# Why multiplying the standard form by an integrating factor

I use the algorithm to solve a First Order Linear Differential equation for the following problem

$$2(y-4x^2)dx + xdy=0$$

It is a trivial case and we can easily transform it into the standard form:

$$\frac{dy}{dx} + \frac{2}{x}y=8x \rightarrow standard$$ From here we obtain the integrating factor $x^2$ by aplying the general procedure. We know that if we multiply the standard form by the integrating factor, we will obtain an exact equation. And it is really the case: $$x^2 dy+(2xy-8x^3)dx = 0$$ is exact. But if we try to multiply the initial equation by $x^2$, we won't get an exact one: $$(2x^2y-8x^4)dx + x^3dy=0$$ Obviously yields different second order partial derivatives of a possible solution. My question is: Why does it happen?
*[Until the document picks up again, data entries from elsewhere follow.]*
import Literature.MathematicalPhysics.QuantumFieldTheory.Balaban1983to89.BlockAveragingEMLLinearised
import Summits.QuantumFields.YangMills.Theorems.BalabanUVNodesN18CondIKRow
import HarnessLib

/-!
# Route `UnitScaleTilt`, crux K1 «MinimiserStabilityRegPr» (stmt-QuantumFields-19200), leaf V2′ — pillar P0 `Localise150`, the OPEN HALF (`L ∈ {3,5}`), step (1) of
# UV3-NODE §27.7: **THE LINEARISED (0.4)-AVERAGE IS FLUX-EXACT — around a coarse plaquette the comb terms cancel and the straight terms are the `L²`-fold block
# average of the fine plaquette circulations**

Cell `ym3-torus`, seat `ym3-torus-p1` g18.  The k-uniform multi-level plaquette smallness of the (0.4)-descent is in the tree only for `L ≥ 7` (`IterPlaqSmall`, p532781:
the transport-defect recursion grows by `L + 1.05(d+2)L` per level against the allowed `L²`, because the crude comb comparison cannot see that the comb fluxes cancel
around a closed coarse plaquette).  This file records the cancellation at FIRST ORDER, exactly: for every bond field `A` (values in any real vector space) and every
coarse plaquette `p′ = (y; μ, ν)` of `T^{(j+1)}`:
* §1–§2 the ABELIAN LATTICE STOKES THEOREM for straight-segment sums: the circulation of `A` around the `m × n` rectangle at `x` is the sum of the `m·n` unit plaquette
  circulations inside (`rect_stokes`; `segSum` algebra only);
* §3 the four straight block averages around `p′` are the block average of the `L × L` rectangle circulations: `Σ_{c ∈ ∂p′} ±(QA)(c) = L^{−(d+1)}·Σ_{x ∈ B(y)} A(∂□_L(x))`
  (`sum_bondAvg_plaq`; `B(y + e_μ) = B(y) + Le_μ`, `blockSite_shift`);
* §4 for the LINEARISED (0.4) average `Q₁ = L·Q − dλ̄` (`linAvg_eq_bondAvg_sub_grad_combMean`) the comb means `λ̄` CANCEL around the closed plaquette, so
  `Σ_{c ∈ ∂p′} ±(Q₁Y)(c) = L·L^{−(d+1)}·Σ_{x ∈ B(y)} Σ_{s,t < L} Y(∂p(x + se_μ + te_ν))` (`sum_linAvg_plaq_eq_fluxes`) and hence
  **`‖Σ_{c ∈ ∂p′} ±(Q₁Y)(c)‖ ≤ L²·max_p ‖Y(∂p)‖`** (`norm_sum_linAvg_plaq_le`) — coefficient EXACTLY `L²` (the area), no comb length `(d+2)L`.
This is the first-order input of the all-`L` recursion `a_{i+1} ≤ L²a_i + C(L)a_i²` of §27.7 (second order: `Prop8Chart` `ChartOneStep`; gauge: the block axial gauge).
Theorems only; nothing of Bałaban's asserted.  NOT a claim about the mass gap.

References: T. Bałaban, CMP **98** (1985) 17–51 [Balaban1985Averaging] ((124)–(125) p.36, (62) p.28, Prop. 1 (51) p.26); CMP **95** (1984) 17–40
[Balaban1984PropagatorsI] ((1.8)–(1.11) p.19); CMP **102** (1985) 277–309 [Balaban1985Variational] ((146) p.301).
-/

noncomputable section

open scoped BigOperators

namespace Summit.QuantumFields.YangMills.Theorems.LinAvgFluxExact

open Literature.MathematicalPhysics.QuantumFieldTheory.Balaban1983to89
open T4Continuum BlockAveraging BlockAveragingEMLLinearised LatticeFieldCalculus
open B5Eq118OneStroke (runSite_add segSum_add)
open BlockAveragingEMLProp2 (shift_shift_comm)
open YMDAG.N18.CondIKRow (runSite_runSite_comm)

variable {P : Params} {j : ℕ} {V : Type*} [AddCommGroup V]

/-! ## §1 Straight-segment sums -/

/-- one more bond at the end of a straight contour. [cite: Balaban1984PropagatorsI, (1.8) p.19] -/
theorem segSum_succ (A : VecField P j V) (x : Site P j) (μ : Fin P.d) (n : ℕ) :
    segSum A x μ (n + 1) = segSum A x μ n + A (runBond x μ n) := by
  rw [segSum, Finset.sum_range_succ, ← segSum]

/-- a straight contour of one bond. [cite: Balaban1984PropagatorsI, (1.8) p.19] -/
theorem segSum_one (A : VecField P j V) (x : Site P j) (μ : Fin P.d) : segSum A x μ 1 = A ⟨x, μ⟩ := by
  rw [show (1 : ℕ) = 0 + 1 from rfl, segSum_succ]
  simp [segSum, runBond, runSite_zero]

/-! ## §2 Rectangle circulations and the abelian lattice Stokes theorem -/

/-- cutting the `(m+1) × n` rectangle at `x` into the `m × n` rectangle at `x` and the `1 × n` rectangle at `x + me_μ` (the shared side cancels).
[cite: Balaban1984PropagatorsI, (1.9) p.19] -/
theorem rect_succ_left (A : VecField P j V) (x : Site P j) (μ ν : Fin P.d) (m n : ℕ) :
    segSum A x μ (m + 1) + segSum A (runSite x μ (m + 1)) ν n - segSum A (runSite x ν n) μ (m + 1) - segSum A x ν n =
      (segSum A x μ m + segSum A (runSite x μ m) ν n - segSum A (runSite x ν n) μ m - segSum A x ν n) +
      (segSum A (runSite x μ m) μ 1 + segSum A (runSite (runSite x μ m) μ 1) ν n
        - segSum A (runSite (runSite x μ m) ν n) μ 1 - segSum A (runSite x μ m) ν n) := by
  rw [segSum_add A x μ m 1, segSum_add A (runSite x ν n) μ m 1, runSite_add, runSite_runSite_comm x ν μ n m]
  abel

/-- the `m × n` rectangle circulation is the sum of the `m` circulations of the `1 × n` strips. [cite: Balaban1984PropagatorsI, (1.9) p.19] -/
theorem rect_sum_left (A : VecField P j V) (x : Site P j) (μ ν : Fin P.d) (n : ℕ) : ∀ m : ℕ,
    segSum A x μ m + segSum A (runSite x μ m) ν n - segSum A (runSite x ν n) μ m - segSum A x ν n =
      ∑ s ∈ Finset.range m, (segSum A (runSite x μ s) μ 1 + segSum A (runSite (runSite x μ s) μ 1) ν n
        - segSum A (runSite (runSite x μ s) ν n) μ 1 - segSum A (runSite x μ s) ν n)
  | 0 => by simp [segSum, runSite_zero]
  | m + 1 => by rw [rect_succ_left, rect_sum_left A x μ ν n m, Finset.sum_range_succ]

/-- cutting the `1 × (n+1)` strip into the `1 × n` strip and the unit plaquette at `x + ne_ν`. [cite: Balaban1984PropagatorsI, (1.9) p.19] -/
theorem strip_succ (A : VecField P j V) (x : Site P j) (μ ν : Fin P.d) (n : ℕ) :
    segSum A x μ 1 + segSum A (runSite x μ 1) ν (n + 1) - segSum A (runSite x ν (n + 1)) μ 1 - segSum A x ν (n + 1) =
      (segSum A x μ 1 + segSum A (runSite x μ 1) ν n - segSum A (runSite x ν n) μ 1 - segSum A x ν n) +
      (segSum A (runSite x ν n) μ 1 + segSum A (runSite (runSite x ν n) μ 1) ν 1
        - segSum A (runSite (runSite x ν n) ν 1) μ 1 - segSum A (runSite x ν n) ν 1) := by
  rw [segSum_add A (runSite x μ 1) ν n 1, segSum_add A x ν n 1, runSite_add, runSite_runSite_comm x μ ν 1 n]
  abel

/-- the `1 × n` strip circulation is the sum of its `n` unit plaquette circulations. [cite: Balaban1984PropagatorsI, (1.9) p.19] -/
theorem strip_sum (A : VecField P j V) (x : Site P j) (μ ν : Fin P.d) : ∀ n : ℕ,
    segSum A x μ 1 + segSum A (runSite x μ 1) ν n - segSum A (runSite x ν n) μ 1 - segSum A x ν n =
      ∑ t ∈ Finset.range n, (segSum A (runSite x ν t) μ 1 + segSum A (runSite (runSite x ν t) μ 1) ν 1
        - segSum A (runSite (runSite x ν t) ν 1) μ 1 - segSum A (runSite x ν t) ν 1)
  | 0 => by simp [segSum, runSite_zero]
  | n + 1 => by rw [strip_succ, strip_sum A x μ ν n, Finset.sum_range_succ]

/-- **ABELIAN LATTICE STOKES**: the circulation of a bond field around the `m × n` rectangle at `x` (sides `me_μ`, `ne_ν`) is the sum of the unit plaquette
circulations `A⟨z,μ⟩ + A⟨z+e_μ,ν⟩ − A⟨z+e_ν,μ⟩ − A⟨z,ν⟩` over `z = x + se_μ + te_ν`, `s < m`, `t < n`. [cite: Balaban1984PropagatorsI, (1.9) p.19] -/
theorem rect_stokes (A : VecField P j V) (x : Site P j) (μ ν : Fin P.d) (m n : ℕ) :
    segSum A x μ m + segSum A (runSite x μ m) ν n - segSum A (runSite x ν n) μ m - segSum A x ν n =
      ∑ s ∈ Finset.range m, ∑ t ∈ Finset.range n,
        (A ⟨runSite (runSite x μ s) ν t, μ⟩ + A ⟨runSite (runSite (runSite x μ s) ν t) μ 1, ν⟩
          - A ⟨runSite (runSite (runSite x μ s) ν t) ν 1, μ⟩ - A ⟨runSite (runSite x μ s) ν t, ν⟩) := by
  rw [rect_sum_left]
  refine Finset.sum_congr rfl fun s _ => ?_
  rw [strip_sum]
  refine Finset.sum_congr rfl fun t _ => ?_
  simp only [segSum_one]

/-! ## §3 The four straight block averages around a coarse plaquette -/

section Avg

variable [Module ℝ V]

/-- `B(y + e_μ) = B(y) + Le_μ` on the offset parametrisation: `blockSite (y + e_μ) r = blockSite y r + Le_μ` (standing range). [cite: Balaban1987RG1, (0.3) p.252] -/
theorem blockSite_shift (hj : j + 1 ≤ P.m + P.K) (y : Site P (j + 1)) (r : Fin P.d → Fin P.L) (μ : Fin P.d) :
    Site.blockSite (y.shift μ) r = runSite (Site.blockSite y r) μ P.L := by
  funext κ
  by_cases hκ : κ = μ
  · subst hκ
    simp only [Site.blockSite, Site.shift, Function.update_self, runSite]
    rw [AveragingRT.cast_succ_mul_L hj]
    push_cast
    ring
  · simp [Site.blockSite, Site.shift, runSite, Function.update_of_ne hκ]

/-- **`Σ_{c ∈ ∂p′} ±(QA)(c) = L^{−(d+1)}·Σ_{x ∈ B(y)} A(∂□_L(x))`**: the straight block averages ([Balaban1984PropagatorsI] (1.11)) around the coarse plaquette `(y; μ, ν)` are the
block average of the circulations of `A` around the `L × L` squares based at the sites of `B(y)`. [cite: Balaban1984PropagatorsI, (1.11) p.19] -/
theorem sum_bondAvg_plaq (hj : j + 1 ≤ P.m + P.K) (A : VecField P j V) (y : Site P (j + 1)) (μ ν : Fin P.d) :
    bondAvg A ⟨y, μ⟩ + bondAvg A ⟨y.shift μ, ν⟩ - bondAvg A ⟨y.shift ν, μ⟩ - bondAvg A ⟨y, ν⟩ =
      (((P.L : ℝ) ^ (P.d + 1))⁻¹) • ∑ r : Fin P.d → Fin P.L,
        (segSum A (Site.blockSite y r) μ P.L + segSum A (runSite (Site.blockSite y r) μ P.L) ν P.L
          - segSum A (runSite (Site.blockSite y r) ν P.L) μ P.L - segSum A (Site.blockSite y r) ν P.L) := by
  simp only [bondAvg, blockSite_shift hj, ← smul_add, ← smul_sub, ← Finset.sum_add_distrib, ← Finset.sum_sub_distrib]

end Avg

/-! ## §4 The linearised (0.4) average: the comb means cancel around the plaquette -/

section Lin

variable {n : Type*}

/-- **THE COMB MEANS CANCEL AROUND A CLOSED COARSE PLAQUETTE**: for the linearised (0.4) average `Q₁ = L·Q − dλ̄` ([Balaban1985Averaging] (124)–(125), tree
`linAvg_eq_bondAvg_sub_grad_combMean`), `Σ_{c ∈ ∂p′} ±(Q₁Y)(c) = L·Σ_{c ∈ ∂p′} ±(QY)(c)` — the coarse pure gauge `dλ̄` is exact around the loop.
[cite: Balaban1985Averaging, (124)-(125) p.36, (62) p.28] -/
theorem sum_linAvg_plaq (Y : PBond P j → Matrix n n ℂ) (y : Site P (j + 1)) (μ ν : Fin P.d) :
    linAvg Y ⟨y, μ⟩ + linAvg Y ⟨y.shift μ, ν⟩ - linAvg Y ⟨y.shift ν, μ⟩ - linAvg Y ⟨y, ν⟩ =
      ((P.L : ℕ) : ℂ) • (bondAvg Y ⟨y, μ⟩ + bondAvg Y ⟨y.shift μ, ν⟩ - bondAvg Y ⟨y.shift ν, μ⟩ - bondAvg Y ⟨y, ν⟩) := by
  simp only [linAvg_eq_bondAvg_sub_grad_combMean, PBond.tgt]
  rw [shift_shift_comm y μ ν, smul_sub, smul_sub, smul_add]
  abel

/-- **FLUX-EXACTNESS OF THE LINEARISED (0.4) AVERAGE**: `Σ_{c ∈ ∂p′} ±(Q₁Y)(c) = L·L^{−(d+1)}·Σ_{x ∈ B(y)} Σ_{s,t<L} Y(∂p(x + se_μ + te_ν))` — the linearised coarse
plaquette flux is `L²` times the AVERAGE of the `L^d·L²` fine plaquette circulations of the squares `□_L(x)`, `x ∈ B(y)` (standing range `j + 1 ≤ m + K`).
[cite: Balaban1985Averaging, (124)-(125) p.36, Prop. 1 (51) p.26; Balaban1984PropagatorsI, (1.9)-(1.11) p.19] -/
theorem sum_linAvg_plaq_eq_fluxes (hj : j + 1 ≤ P.m + P.K) (Y : PBond P j → Matrix n n ℂ) (y : Site P (j + 1)) (μ ν : Fin P.d) :
    linAvg Y ⟨y, μ⟩ + linAvg Y ⟨y.shift μ, ν⟩ - linAvg Y ⟨y.shift ν, μ⟩ - linAvg Y ⟨y, ν⟩ =
      ((P.L : ℕ) : ℂ) • ((((P.L : ℝ) ^ (P.d + 1))⁻¹) • ∑ r : Fin P.d → Fin P.L, ∑ s ∈ Finset.range P.L, ∑ t ∈ Finset.range P.L,
        (Y ⟨runSite (runSite (Site.blockSite y r) μ s) ν t, μ⟩ + Y ⟨runSite (runSite (runSite (Site.blockSite y r) μ s) ν t) μ 1, ν⟩
          - Y ⟨runSite (runSite (runSite (Site.blockSite y r) μ s) ν t) ν 1, μ⟩ - Y ⟨runSite (runSite (Site.blockSite y r) μ s) ν t, ν⟩)) := by
  rw [sum_linAvg_plaq, sum_bondAvg_plaq hj]
  congr 2
  exact Finset.sum_congr rfl fun r _ => rect_stokes Y (Site.blockSite y r) μ ν P.L P.L

end Lin

/-! ## §5 The `L²` bound -/

section Bound

open scoped Matrix.Norms.L2Operator

variable {n : Type*} [Fintype n] [DecidableEq n]

/-- **`‖Σ_{c ∈ ∂p′} ±(Q₁Y)(c)‖ ≤ L²·f`** whenever every fine unit plaquette circulation of `Y` is bounded by `f` in norm — the coefficient is the AREA `L²`, with no
comb-length factor (standing range `j + 1 ≤ m + K`). [cite: Balaban1985Averaging, Prop. 1 (51) p.26, (124)-(125) p.36; Balaban1985Variational, (146) p.301] -/
theorem norm_sum_linAvg_plaq_le (hj : j + 1 ≤ P.m + P.K) (Y : PBond P j → Matrix n n ℂ) (y : Site P (j + 1)) (μ ν : Fin P.d) {f : ℝ}
    (h : ∀ z : Site P j, ‖Y ⟨z, μ⟩ + Y ⟨runSite z μ 1, ν⟩ - Y ⟨runSite z ν 1, μ⟩ - Y ⟨z, ν⟩‖ ≤ f) :
    ‖linAvg Y ⟨y, μ⟩ + linAvg Y ⟨y.shift μ, ν⟩ - linAvg Y ⟨y.shift ν, μ⟩ - linAvg Y ⟨y, ν⟩‖ ≤ (P.L : ℝ) ^ 2 * f := by
  rw [sum_linAvg_plaq_eq_fluxes hj]
  have hL0 : (0 : ℝ) < P.L := Nat.cast_pos.mpr P.L_pos
  have hLd : (0 : ℝ) < (P.L : ℝ) ^ (P.d + 1) := by positivity
  -- the triple sum has `L^d·L·L` terms, each `≤ f`
  have hsum : ‖∑ r : Fin P.d → Fin P.L, ∑ s ∈ Finset.range P.L, ∑ t ∈ Finset.range P.L,
      (Y ⟨runSite (runSite (Site.blockSite y r) μ s) ν t, μ⟩ + Y ⟨runSite (runSite (runSite (Site.blockSite y r) μ s) ν t) μ 1, ν⟩
        - Y ⟨runSite (runSite (runSite (Site.blockSite y r) μ s) ν t) ν 1, μ⟩ - Y ⟨runSite (runSite (Site.blockSite y r) μ s) ν t, ν⟩)‖ ≤
      (P.L : ℝ) ^ P.d * ((P.L : ℝ) * ((P.L : ℝ) * f)) := by
    refine (norm_sum_le _ _).trans ?_
    have h1 : ∀ r : Fin P.d → Fin P.L, ‖∑ s ∈ Finset.range P.L, ∑ t ∈ Finset.range P.L,
        (Y ⟨runSite (runSite (Site.blockSite y r) μ s) ν t, μ⟩ + Y ⟨runSite (runSite (runSite (Site.blockSite y r) μ s) ν t) μ 1, ν⟩
          - Y ⟨runSite (runSite (runSite (Site.blockSite y r) μ s) ν t) ν 1, μ⟩ - Y ⟨runSite (runSite (Site.blockSite y r) μ s) ν t, ν⟩)‖ ≤
        (P.L : ℝ) * ((P.L : ℝ) * f) := by
      intro r
      refine (norm_sum_le _ _).trans ?_
      have h2 : ∀ s ∈ Finset.range P.L, ‖∑ t ∈ Finset.range P.L,
          (Y ⟨runSite (runSite (Site.blockSite y r) μ s) ν t, μ⟩ + Y ⟨runSite (runSite (runSite (Site.blockSite y r) μ s) ν t) μ 1, ν⟩
            - Y ⟨runSite (runSite (runSite (Site.blockSite y r) μ s) ν t) ν 1, μ⟩ - Y ⟨runSite (runSite (Site.blockSite y r) μ s) ν t, ν⟩)‖ ≤ (P.L : ℝ) * f := by
        intro s _
        refine (norm_sum_le _ _).trans ?_
        have := Finset.sum_le_sum (s := Finset.range P.L) fun t _ => h (runSite (runSite (Site.blockSite y r) μ s) ν t)
        refine this.trans ?_
        rw [Finset.sum_const, Finset.card_range, nsmul_eq_mul]
      refine (Finset.sum_le_sum h2).trans ?_
      rw [Finset.sum_const, Finset.card_range, nsmul_eq_mul]
    refine (Finset.sum_le_sum fun r _ => h1 r).trans ?_
    rw [Finset.sum_const, Finset.card_univ, Fintype.card_fun, Fintype.card_fin, Fintype.card_fin, nsmul_eq_mul]
    push_cast
    rfl
  rw [norm_smul, norm_smul, norm_inv, Complex.norm_natCast, Real.norm_eq_abs, abs_of_pos hLd]
  calc (P.L : ℝ) * (((P.L : ℝ) ^ (P.d + 1))⁻¹ * ‖_‖) ≤ (P.L : ℝ) * (((P.L : ℝ) ^ (P.d + 1))⁻¹ * ((P.L : ℝ) ^ P.d * ((P.L : ℝ) * ((P.L : ℝ) * f)))) :=
        mul_le_mul_of_nonneg_left (mul_le_mul_of_nonneg_left hsum (by positivity)) hL0.le
    _ = (P.L : ℝ) ^ 2 * f := by field_simp; ring

end Bound

end Summit.QuantumFields.YangMills.Theorems.LinAvgFluxExact

end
$2(y-4x^2)dx + xdy=0$ has as integrating factor $x$
Consider $2(xy-4x^3)dx + x^2dy=0$, put it in standard form and you get $\dfrac{dy}{dx} + \dfrac{2}{x}y=8x$, that you know it has as integrating factor $x^2$, that is exactly the factor you have simplified.
Anyway, get the solution for $\dfrac{dy}{dx} + \dfrac{2}{x}y=8x$ and check it in $2(y-4x^2)dx + xdy=0$ and even in $(2x^2y-8x^4)dx + x^3dy=0$ , you'll see that satisfies both.